(Saved data entries)
/-! ## The stub -/

/-- **STUB S3-acc `DefectClosingAcc` OF THE A1R-acc LINE, PROVED** (statement `…DefsRacc.DefectClosingAcc`, by name). -/
theorem stub_defectClosingAcc : DefectClosingAcc := by
  intro N δ ρ K Λ a b cnd η Rw Rb cg θ₀ KA hN hδ hρ ha hη hRw hRb hcg hθ₀ Cs k₀ κ C₂ q₀ k₀' hk₀
  refine ⟨q₀, le_rfl, max (max k₀' 1) (⌈2 * |κ| + |q₀|⌉₊ + 2), le_trans (le_max_left _ _) (le_max_left _ _),
    le_trans (le_max_right _ _) (le_max_left _ _), ?_⟩
  set k : ℕ := max (max k₀' 1) (⌈2 * |κ| + |q₀|⌉₊ + 2) with hk
  intro Cr
  refine ⟨max 1 (64 * C₂ ^ 2 * |Cr| + 4 * |C₂| * |Cr| + 4 * |C₂| * |Cr| / η + 2), ?_⟩
  intro Γ hΓ γ α X w c m n Aa u v A T D hu hv hA hT hD hcl α0 β₀ U0 P0 Z g Gc kA r hfam 𝓚 𝓠 𝓫 𝓬 hgate
  classical
  have hΓ1 : 1 ≤ Γ := le_trans (le_max_left _ _) hΓ
  have hΓbig : 64 * C₂ ^ 2 * |Cr| + 4 * |C₂| * |Cr| + 4 * |C₂| * |Cr| / η + 2 ≤ Γ := le_trans (le_max_right _ _) hΓ
  have hΓ0 : 0 < Γ := by linarith
  -- the order `k`
  have hk1 : 1 ≤ k := le_trans (le_max_right _ _) (le_max_left _ _)
  have hkR : 2 * |κ| + |q₀| + 2 ≤ (k:ℝ) := by
    have h1 : ((⌈2 * |κ| + |q₀|⌉₊ + 2 : ℕ) : ℝ) ≤ (k:ℝ) := by exact_mod_cast le_max_right (max k₀' 1) (⌈2 * |κ| + |q₀|⌉₊ + 2)
    push_cast at h1
    linarith [Nat.le_ceil (2 * |κ| + |q₀|)]
  have hk2κ : 2 * κ + 1 ≤ (k:ℝ) := by linarith [le_abs_self κ, abs_nonneg q₀]
  have hkq : κ - (k:ℝ) + q₀ ≤ -2 := by linarith [le_abs_self κ, le_abs_self q₀, abs_nonneg κ]
  have hkκ2 : κ + 2 ≤ (k:ℝ) := by linarith [le_abs_self κ, abs_nonneg q₀, abs_nonneg κ]
  -- the cube and the family facts
  set cube : Set (Fin N → ℝ) := {p : Fin N → ℝ | ∀ i, p i ∈ Icc (0:ℝ) 1} with hcube
  obtain ⟨hβ₀, hβθ, -, hsign, hfamp⟩ := id hfam
  obtain ⟨hg12, htight, hgc⟩ := id hgate
  let p₀ : Fin N → ℝ := fun _ => 0
  have hp₀ : ∀ i, p₀ i ∈ Icc (0:ℝ) 1 := fun _ => ⟨le_rfl, zero_le_one⟩
  have habs1 : |(-β₀)| ≤ β₀ := by rw [abs_neg, abs_of_pos hβ₀]
  have habs2 : |β₀| ≤ β₀ := by rw [abs_of_pos hβ₀]
  have hres : ∀ p : Fin N → ℝ, (∀ i, p i ∈ Icc (0:ℝ) 1) → ∀ β : ℝ, |β| ≤ β₀ → YBound (r p β) (Cr * Γ ^ (-(k:ℝ))) :=
    fun p hp β hβ => ((hfamp p hp).2.1 β hβ).2.2.2.2.2.2.2.2.2.2.1
  have hCr : 0 ≤ Cr := by
    have hε0 : 0 ≤ Cr * Γ ^ (-(k:ℝ)) := (hres p₀ hp₀ β₀ habs2).nonneg
    have hpos : 0 < Γ ^ (-(k:ℝ)) := Real.rpow_pos_of_pos hΓ0 _
    by_contra hneg
    push Not at hneg
    have : Cr * Γ ^ (-(k:ℝ)) < 0 := mul_neg_of_neg_of_pos hneg hpos
    linarith
  obtain ⟨h64, hhalf, hηΓ, hbq⟩ := closing_thresholds hΓ1 hk2κ hk1 hkq hη hCr hΓbig
  have hexport : Γ * (C₂ * Γ ^ κ * (2 * (Cr * Γ ^ (-(k:ℝ))))) ≤ 1 := by
    have hCrabs : |Cr| = Cr := abs_of_nonneg hCr
    refine closing_threshold_export hΓ1 hkκ2 ?_
    have : 0 ≤ 64 * C₂ ^ 2 * |Cr| := by positivity
    have : 0 ≤ 4 * |C₂| * |Cr| / η := by positivity
    linarith
  set ε : ℝ := Cr * Γ ^ (-(k:ℝ)) with hε
  set Ag : ℝ := C₂ * Γ ^ κ with hAg
  have hε0 : 0 ≤ ε := (hres p₀ hp₀ β₀ habs2).nonneg
  have h16 : 16 * Ag ^ 2 * ε ≤ 1 := by nlinarith [sq_nonneg Ag]
  have hhalf' : 2 * Ag * ε ≤ 1 / 2 := by rw [hAg, hε]; linarith
  have hηΓ' : 2 * Ag * ε ≤ η * √Γ / 2 := by rw [hAg, hε]; linarith
  -- gate clauses (1) and (2), split
  have hK1 : ∀ p : Fin N → ℝ, (∀ i, p i ∈ Icc (0:ℝ) 1) → ∀ β : ℝ, |β| ≤ β₀ → ∀ (F : EuclideanSpace ℝ (Fin 3) → EuclideanSpace ℝ (Fin 3)) (R : ℝ), YBound F R →
      XBound (𝓚 p β F) (Ag * R) := fun p hp β hβ F R hF => ((hg12 p hp β hβ).1 F R hF).1
  have hK2 : ∀ p : Fin N → ℝ, (∀ i, p i ∈ Icc (0:ℝ) 1) → ∀ β : ℝ, |β| ≤ β₀ → ∀ (F G : EuclideanSpace ℝ (Fin 3) → EuclideanSpace ℝ (Fin 3)) (s : ℝ), (∃ R, YBound F R) →
      (∃ R, YBound G R) → 𝓚 p β (fun y => F y + s • G y) = fun y => 𝓚 p β F y + s • 𝓚 p β G y :=
    fun p hp β hβ F G s hF hG => ((hg12 p hp β hβ).2 F G s hF hG).1
  have hA0 : 0 ≤ Ag := by
    have h := (hK1 p₀ hp₀ β₀ habs2 (fun _ => 0) 1 (yBound_zero.mono zero_le_one)).nonneg
    linarith
  -- per-(p,β) frozen Picard
  have hpic : ∀ p : Fin N → ℝ, (∀ i, p i ∈ Icc (0:ℝ) 1) → ∀ β : ℝ, |β| ≤ β₀ → ∃ F : EuclideanSpace ℝ (Fin 3) → EuclideanSpace ℝ (Fin 3),
      YBound F (2 * ε) ∧ ∀ y, F y = -r p β y - fderiv ℝ (𝓚 p β F) y (𝓚 p β F y) :=
    fun p hp β hβ => picard_exists_fixedPoint (K := 𝓚 p β) (A := Ag) (hK1 p hp β hβ) (hK2 p hp β hβ) (hres p hp β hβ) h16
  choose! G hG using hpic
  -- bounds on the multipliers of the fixed-point forcing
  have hbB : ∀ p : Fin N → ℝ, (∀ i, p i ∈ Icc (0:ℝ) 1) → ∀ β : ℝ, |β| ≤ β₀ → |𝓫 p β (G p β)| ≤ Ag * (2 * ε) :=
    fun p hp β hβ => ((hg12 p hp β hβ).1 (G p β) _ (hG p hp β hβ).1).2.2.2.1
  have hcB : ∀ p : Fin N → ℝ, (∀ i, p i ∈ Icc (0:ℝ) 1) → ∀ β : ℝ, |β| ≤ β₀ → ∀ j, |𝓬 p β (G p β) j| ≤ Ag * (2 * ε) :=
    fun p hp β hβ j => ((hg12 p hp β hβ).1 (G p β) _ (hG p hp β hβ).1).2.2.2.2.1 j
  have hbq' : ∀ p : Fin N → ℝ, (∀ i, p i ∈ Icc (0:ℝ) 1) → ∀ β : ℝ, |β| ≤ β₀ → |𝓫 p β (G p β)| < Γ ^ (-q₀) :=
    fun p hp β hβ => lt_of_le_of_lt (hbB p hp β hβ) hbq
  -- the orientation sign
  set σ : ℝ := if (∀ p : Fin N → ℝ, (∀ i, p i ∈ Icc (0:ℝ) 1) → g p (-β₀) ≤ -Γ ^ (-q₀) ∧ Γ ^ (-q₀) ≤ g p β₀) then 1 else -1 with hσdef
  have hσ : σ * σ = 1 := by
    rw [hσdef]; split_ifs <;> norm_num
  -- the window rescaling
  have hwin : ∀ b' : ℝ, b' ∈ Icc (-1:ℝ) 1 → |β₀ * b'| ≤ β₀ := by
    intro b' hb'
    rw [abs_mul, abs_of_pos hβ₀]
    have : |b'| ≤ 1 := abs_le.mpr ⟨hb'.1, hb'.2⟩
    nlinarith
  -- THE OUTPUTS
  refine ⟨Cs * Γ ^ 4 + 2 * Ag * ε, Cs * Γ ^ 4 + 2 * Ag * ε, fun p b' => α0 p + β₀ * b',
    fun p b' => σ * (g p (β₀ * b') - 𝓫 p (β₀ * b') (G p (β₀ * b'))),
    fun p b' j => Gc p (β₀ * b') j - 𝓬 p (β₀ * b') (G p (β₀ * b')) j, fun p b' j => kA p (β₀ * b') j,
    fun p b' y => σ • Z p (β₀ * b') y, fun p b' y => U0 p (β₀ * b') y + 𝓚 p (β₀ * b') (G p (β₀ * b')) y,
    fun p b' y => P0 p (β₀ * b') y + 𝓠 p (β₀ * b') (G p (β₀ * b')) y, ?_, ?_, ?_⟩
  · /- JOINT CONTINUITY of `(g', B)` on `cube ×ˢ [−1, 1]`: first on the physical parameter set `S = cube ×ˢ [−β₀, β₀]`, then pulled back
       along `(p, b) ↦ (p, β₀b)`. -/
    set S : Set ((Fin N → ℝ) × ℝ) := cube ×ˢ Icc (-β₀) β₀ with hS
    have hSm : ∀ π : (Fin N → ℝ) × ℝ, π ∈ S → (∀ i, π.1 i ∈ Icc (0:ℝ) 1) ∧ |π.2| ≤ β₀ := fun π hπ => (mem_cubeWindow_iff π).mp hπ
    -- the abstract continuity theorem's hypotheses, on `S`
    have aK1 : ∀ π ∈ S, ∀ (F : EuclideanSpace ℝ (Fin 3) → EuclideanSpace ℝ (Fin 3)) (R : ℝ), YBound F R → XBound (𝓚 π.1 π.2 F) (Ag * R) :=
      fun π hπ => hK1 π.1 (hSm π hπ).1 π.2 (hSm π hπ).2
    have aK2 : ∀ π ∈ S, ∀ (F G : EuclideanSpace ℝ (Fin 3) → EuclideanSpace ℝ (Fin 3)) (s : ℝ), (∃ R, YBound F R) → (∃ R, YBound G R) →
        𝓚 π.1 π.2 (fun y => F y + s • G y) = fun y => 𝓚 π.1 π.2 F y + s • 𝓚 π.1 π.2 G y :=
      fun π hπ => hK2 π.1 (hSm π hπ).1 π.2 (hSm π hπ).2
    have aK3 : ∀ R L t : ℝ, 0 < t → ∃ L' δ₀ : ℝ, 0 < δ₀ ∧ ∀ π ∈ S, ∀ F : EuclideanSpace ℝ (Fin 3) → EuclideanSpace ℝ (Fin 3),
        YBound F R → (∀ y, ‖y‖ ≤ L' → ‖F y‖ ≤ δ₀) → ∀ y, ‖y‖ ≤ L → ‖𝓚 π.1 π.2 F y‖ ≤ t ∧ ‖fderiv ℝ (𝓚 π.1 π.2 F) y‖ ≤ t := by
      intro R L t ht
      obtain ⟨L', δ₀, hδ₀, h3⟩ := htight R L t ht
      exact ⟨L', δ₀, hδ₀, fun π hπ F hF hsm => (h3 π.1 (hSm π hπ).1 π.2 (hSm π hπ).2 F hF hsm).1⟩
    have aK4 : ∀ π ∈ S, ∀ (F : EuclideanSpace ℝ (Fin 3) → EuclideanSpace ℝ (Fin 3)) (R L t : ℝ), YBound F R → 0 < t →
        ∃ δ' > 0, ∀ π' ∈ S, dist π' π < δ' → LocClose (𝓚 π'.1 π'.2 F) (𝓚 π.1 π.2 F) L t := by
      intro π hπ F R L t hF ht
      obtain ⟨δ', hδ', h4⟩ := hgc π.1 (hSm π hπ).1 π.2 (hSm π hπ).2 F R L t hF ht
      exact ⟨δ', hδ', fun π' hπ' hd => (h4 π'.1 (hSm π' hπ').1 π'.2 (hSm π' hπ').2 (dist_cubeWindow_lt hd).1 (dist_cubeWindow_lt hd).2).1⟩
    have ares : ∀ π ∈ S, YBound (r π.1 π.2) ε := fun π hπ => hres π.1 (hSm π hπ).1 π.2 (hSm π hπ).2
    have arc : ∀ π ∈ S, ∀ L t : ℝ, 0 < t → ∃ δ' > 0, ∀ π' ∈ S, dist π' π < δ' → ∀ y, ‖y‖ ≤ L → ‖r π'.1 π'.2 y - r π.1 π.2 y‖ ≤ t := by
      intro π hπ L t ht
      obtain ⟨δ', hδ', hc⟩ := (hfamp π.1 (hSm π hπ).1).2.2 π.2 (hSm π hπ).2 L t ht
      exact ⟨δ', hδ', fun π' hπ' hd => (hc π'.1 (hSm π' hπ').1 π'.2 (hSm π' hπ').2 (dist_cubeWindow_lt hd).1 (dist_cubeWindow_lt hd).2).2.2.1⟩
    have aG : ∀ π ∈ S, YBound (G π.1 π.2) (2 * ε) ∧ ∀ y, G π.1 π.2 y = -r π.1 π.2 y - fderiv ℝ (𝓚 π.1 π.2 (G π.1 π.2)) y (𝓚 π.1 π.2 (G π.1 π.2) y) :=
      fun π hπ => hG π.1 (hSm π hπ).1 π.2 (hSm π hπ).2
    -- (i) `π ↦ 𝓫_π G_π` is continuous on `S`
    have hcb : ContinuousOn (fun π : (Fin N → ℝ) × ℝ => 𝓫 π.1 π.2 (G π.1 π.2)) S := by
      refine continuousOn_functional_fixedPoint (S := S) (r := fun π => r π.1 π.2) (𝓚 := fun π => 𝓚 π.1 π.2) (ℓ := fun π => 𝓫 π.1 π.2)
        (G := fun π => G π.1 π.2) aK1 aK2 aK3 aK4 ares arc h16 hA0 ?_ ?_ ?_ ?_ aG
      · exact fun π hπ F R hF => ((hg12 π.1 (hSm π hπ).1 π.2 (hSm π hπ).2).1 F R hF).2.2.2.1
      · exact fun π hπ F H s hF hH => ((hg12 π.1 (hSm π hπ).1 π.2 (hSm π hπ).2).2 F H s hF hH).2.1
      · intro R t ht
        obtain ⟨L', δ₀, hδ₀, h3⟩ := htight R 0 t ht
        exact ⟨L', δ₀, hδ₀, fun π hπ F hF hsm => (h3 π.1 (hSm π hπ).1 π.2 (hSm π hπ).2 F hF hsm).2.1⟩
      · intro π hπ F R t hF ht
        obtain ⟨δ', hδ', h4⟩ := hgc π.1 (hSm π hπ).1 π.2 (hSm π hπ).2 F R 0 t hF ht
        exact ⟨δ', hδ', fun π' hπ' hd => (h4 π'.1 (hSm π' hπ').1 π'.2 (hSm π' hπ').2 (dist_cubeWindow_lt hd).1 (dist_cubeWindow_lt hd).2).2.1⟩
    -- (ii) `π ↦ 𝓬_π G_π j` is continuous on `S` for every `j`
    have hcc : ∀ j, ContinuousOn (fun π : (Fin N → ℝ) × ℝ => 𝓬 π.1 π.2 (G π.1 π.2) j) S := by
      intro j
      refine continuousOn_functional_fixedPoint (S := S) (r := fun π => r π.1 π.2) (𝓚 := fun π => 𝓚 π.1 π.2) (ℓ := fun π F => 𝓬 π.1 π.2 F j)
        (G := fun π => G π.1 π.2) aK1 aK2 aK3 aK4 ares arc h16 hA0 ?_ ?_ ?_ ?_ aG
      · exact fun π hπ F R hF => ((hg12 π.1 (hSm π hπ).1 π.2 (hSm π hπ).2).1 F R hF).2.2.2.2.1 j
      · exact fun π hπ F H s hF hH => ((hg12 π.1 (hSm π hπ).1 π.2 (hSm π hπ).2).2 F H s hF hH).2.2 j
      · intro R t ht
        obtain ⟨L', δ₀, hδ₀, h3⟩ := htight R 0 t ht
        exact ⟨L', δ₀, hδ₀, fun π hπ F hF hsm => (h3 π.1 (hSm π hπ).1 π.2 (hSm π hπ).2 F hF hsm).2.2 j⟩
      · intro π hπ F R t hF ht
        obtain ⟨δ', hδ', h4⟩ := hgc π.1 (hSm π hπ).1 π.2 (hSm π hπ).2 F R 0 t hF ht
        exact ⟨δ', hδ', fun π' hπ' hd => (h4 π'.1 (hSm π' hπ').1 π'.2 (hSm π' hπ').2 (dist_cubeWindow_lt hd).1 (dist_cubeWindow_lt hd).2).2.2 j⟩
    -- (iii) `g` and `G_j` are continuous on `S` (family's joint local continuity)
    have hcg : ContinuousOn (fun π : (Fin N → ℝ) × ℝ => g π.1 π.2) S := by
      rw [Metric.continuousOn_iff]
      intro π hπ t ht
      obtain ⟨δ', hδ', hc⟩ := (hfamp π.1 (hSm π hπ).1).2.2 π.2 (hSm π hπ).2 0 (t / 2) (by positivity)
      refine ⟨δ', hδ', fun π' hπ' hd => ?_⟩
      have h := (hc π'.1 (hSm π' hπ').1 π'.2 (hSm π' hπ').2 (dist_cubeWindow_lt hd).1 (dist_cubeWindow_lt hd).2).2.2.2.1
      rw [Real.dist_eq]; linarith
    have hcG : ∀ j, ContinuousOn (fun π : (Fin N → ℝ) × ℝ => Gc π.1 π.2 j) S := by
      intro j
      rw [Metric.continuousOn_iff]
      intro π hπ t ht
      obtain ⟨δ', hδ', hc⟩ := (hfamp π.1 (hSm π hπ).1).2.2 π.2 (hSm π hπ).2 0 (t / 2) (by positivity)
      refine ⟨δ', hδ', fun π' hπ' hd => ?_⟩
      have h := (hc π'.1 (hSm π' hπ').1 π'.2 (hSm π' hπ').2 (dist_cubeWindow_lt hd).1 (dist_cubeWindow_lt hd).2).2.2.2.2 j
      rw [Real.dist_eq]; linarith
    -- (iv) assemble on `S`, then pull back along the rescaling
    have hΦ : ContinuousOn (fun π : (Fin N → ℝ) × ℝ => (σ * (g π.1 π.2 - 𝓫 π.1 π.2 (G π.1 π.2)),
        fun j => Gc π.1 π.2 j - 𝓬 π.1 π.2 (G π.1 π.2) j)) S :=
      (continuousOn_const.mul (hcg.sub hcb)).prodMk (continuousOn_pi.2 fun j => (hcG j).sub (hcc j))
    have hψ : Continuous fun q : (Fin N → ℝ) × ℝ => ((q.1, β₀ * q.2) : (Fin N → ℝ) × ℝ) :=
      continuous_fst.prodMk (continuous_const.mul continuous_snd)
    have hψm : MapsTo (fun q : (Fin N → ℝ) × ℝ => ((q.1, β₀ * q.2) : (Fin N → ℝ) × ℝ)) (cube ×ˢ Icc (-1) 1) S := by
      intro q hq
      rw [mem_prod] at hq
      refine (mem_cubeWindow_iff _).mpr ⟨hq.1, hwin q.2 hq.2⟩
    exact hΦ.comp hψ.continuousOn hψm
  · -- RATE FACES
    intro p hp
    have e1 : β₀ * (-1:ℝ) = -β₀ := mul_neg_one β₀
    have e2 : β₀ * (1:ℝ) = β₀ := mul_one β₀
    simp only [e1, e2]
    have hb1 := abs_lt.mp (hbq' p hp (-β₀) habs1)
    have hb2 := abs_lt.mp (hbq' p hp β₀ habs2)
    by_cases hor : ∀ p : Fin N → ℝ, (∀ i, p i ∈ Icc (0:ℝ) 1) → g p (-β₀) ≤ -Γ ^ (-q₀) ∧ Γ ^ (-q₀) ≤ g p β₀
    · have hσ1 : σ = 1 := by rw [hσdef, if_pos hor]
      obtain ⟨h1, h2⟩ := hor p hp
      rw [hσ1]; constructor <;> linarith
    · have hσ1 : σ = -1 := by rw [hσdef, if_neg hor]
      obtain ⟨h1, h2⟩ := (hsign.resolve_left hor) p hp
      rw [hσ1]; constructor <;> linarith
  · -- THE BLOCK AT EVERY `(p, b)`
    intro p b' hp hb'
    set β : ℝ := β₀ * b' with hβdef
    have hβ : |β| ≤ β₀ := hwin b' hb'
    obtain ⟨hU0s, hP0s, hdiv0, hU0X, hP0b, hy₀, hwaist, -, -, -, -, -, hexp, hresEq⟩ := (hfamp p hp).2.1 β hβ
    obtain ⟨hW, hQ1, hQb, -, -, hdivW, heq⟩ := (hg12 p hp β hβ).1 (G p β) _ (hG p hp β hβ).1
    -- the rate `αo = α⁰_p + β₀ b` is nonzero
    have hα₁ : α0 p + β ≠ 0 := by
      have hθα : θ₀ ≤ |α p| := (hcl.2 p hp).2.2.2.2.2.2.2.2.2.2.1.1
      have hα0 : |α0 p - α p| ≤ θ₀ / 4 := (hfamp p hp).1
      intro h0
      have hα0eq : α0 p = -β := eq_neg_of_add_eq_zero_left h0
      have h1 : |α p| ≤ |α p - α0 p| + |α0 p| := by
        calc |α p| = |(α p - α0 p) + α0 p| := by congr 1; ring
          _ ≤ |α p - α0 p| + |α0 p| := abs_add_le _ _
      rw [abs_sub_comm] at h1
      rw [hα0eq, abs_neg] at h1
      rw [hα0eq] at hα0
      linarith [hβ.trans hβθ]
    obtain ⟨hne, hU2, hP1, hdiv, heqn, hdec, hPM, hwin'⟩ :=
      boxConcl_point_of_fixedPoint (σ := σ) hU0s hP0s hdiv0 hU0X hP0b hy₀ hwaist hresEq hW hQ1 hQb hdivW heq (hG p hp β hβ).2 hσ
        (by rw [hAg, hε] at hhalf'; linarith) (by rw [hAg, hε] at hηΓ'; linarith)
    refine ⟨hα₁, hne, hU2, hP1, hdiv, fun y => heqn y, fun y => ?_, fun y => ?_, hwin', fun j => ⟨(hexp j).1, ?_⟩⟩
    · have := hdec y; rw [hAg, hε] at this ⊢; exact this
    · have := hPM y; rw [hAg, hε] at this ⊢; exact this
    · -- export transfer: `Γ·|B_j − kA_j F⁰| ≤ Γ·|G_j − kA_j F⁰| + Γ·|𝓬_j G| ≤ Cs + 1`
      have h1 := (hexp j).2
      have h2 : Γ * |𝓬 p β (G p β) j| ≤ 1 :=
        (mul_le_mul_of_nonneg_left (hcB p hp β hβ j) hΓ0.le).trans (by rw [hAg, hε]; exact hexport)
      have htri : |Gc p β j - 𝓬 p β (G p β) j - kA p β j * areaDefect (deriv (w p j) (c p j)) (Aa p j (c p j))| ≤
          |Gc p β j - kA p β j * areaDefect (deriv (w p j) (c p j)) (Aa p j (c p j))| + |𝓬 p β (G p β) j| := by
        rw [show Gc p β j - 𝓬 p β (G p β) j - kA p β j * areaDefect (deriv (w p j) (c p j)) (Aa p j (c p j)) =
          (Gc p β j - kA p β j * areaDefect (deriv (w p j) (c p j)) (Aa p j (c p j))) - 𝓬 p β (G p β) j by ring]
        exact abs_sub _ _
      calc Γ * |Gc p β j - 𝓬 p β (G p β) j - kA p β j * areaDefect (deriv (w p j) (c p j)) (Aa p j (c p j))|
          ≤ Γ * (|Gc p β j - kA p β j * areaDefect (deriv (w p j) (c p j)) (Aa p j (c p j))| + |𝓬 p β (G p β) j|) :=
            mul_le_mul_of_nonneg_left htri hΓ0.le
        _ = Γ * |Gc p β j - kA p β j * areaDefect (deriv (w p j) (c p j)) (Aa p j (c p j))| + Γ * |𝓬 p β (G p β) j| := by ring
        _ ≤ Cs + 1 := add_le_add h1 h2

[What the exercise asks] Your answer should be exactly the lines of the data above, from the first through the line containing "intro N δ ρ".

[Your solution]
/-! ## The stub -/

/-- **STUB S3-acc `DefectClosingAcc` OF THE A1R-acc LINE, PROVED** (statement `…DefsRacc.DefectClosingAcc`, by name). -/
theorem stub_defectClosingAcc : DefectClosingAcc := by
  intro N δ ρ K Λ a b cnd η Rw Rb cg θ₀ KA hN hδ hρ ha hη hRw hRb hcg hθ₀ Cs k₀ κ C₂ q₀ k₀' hk₀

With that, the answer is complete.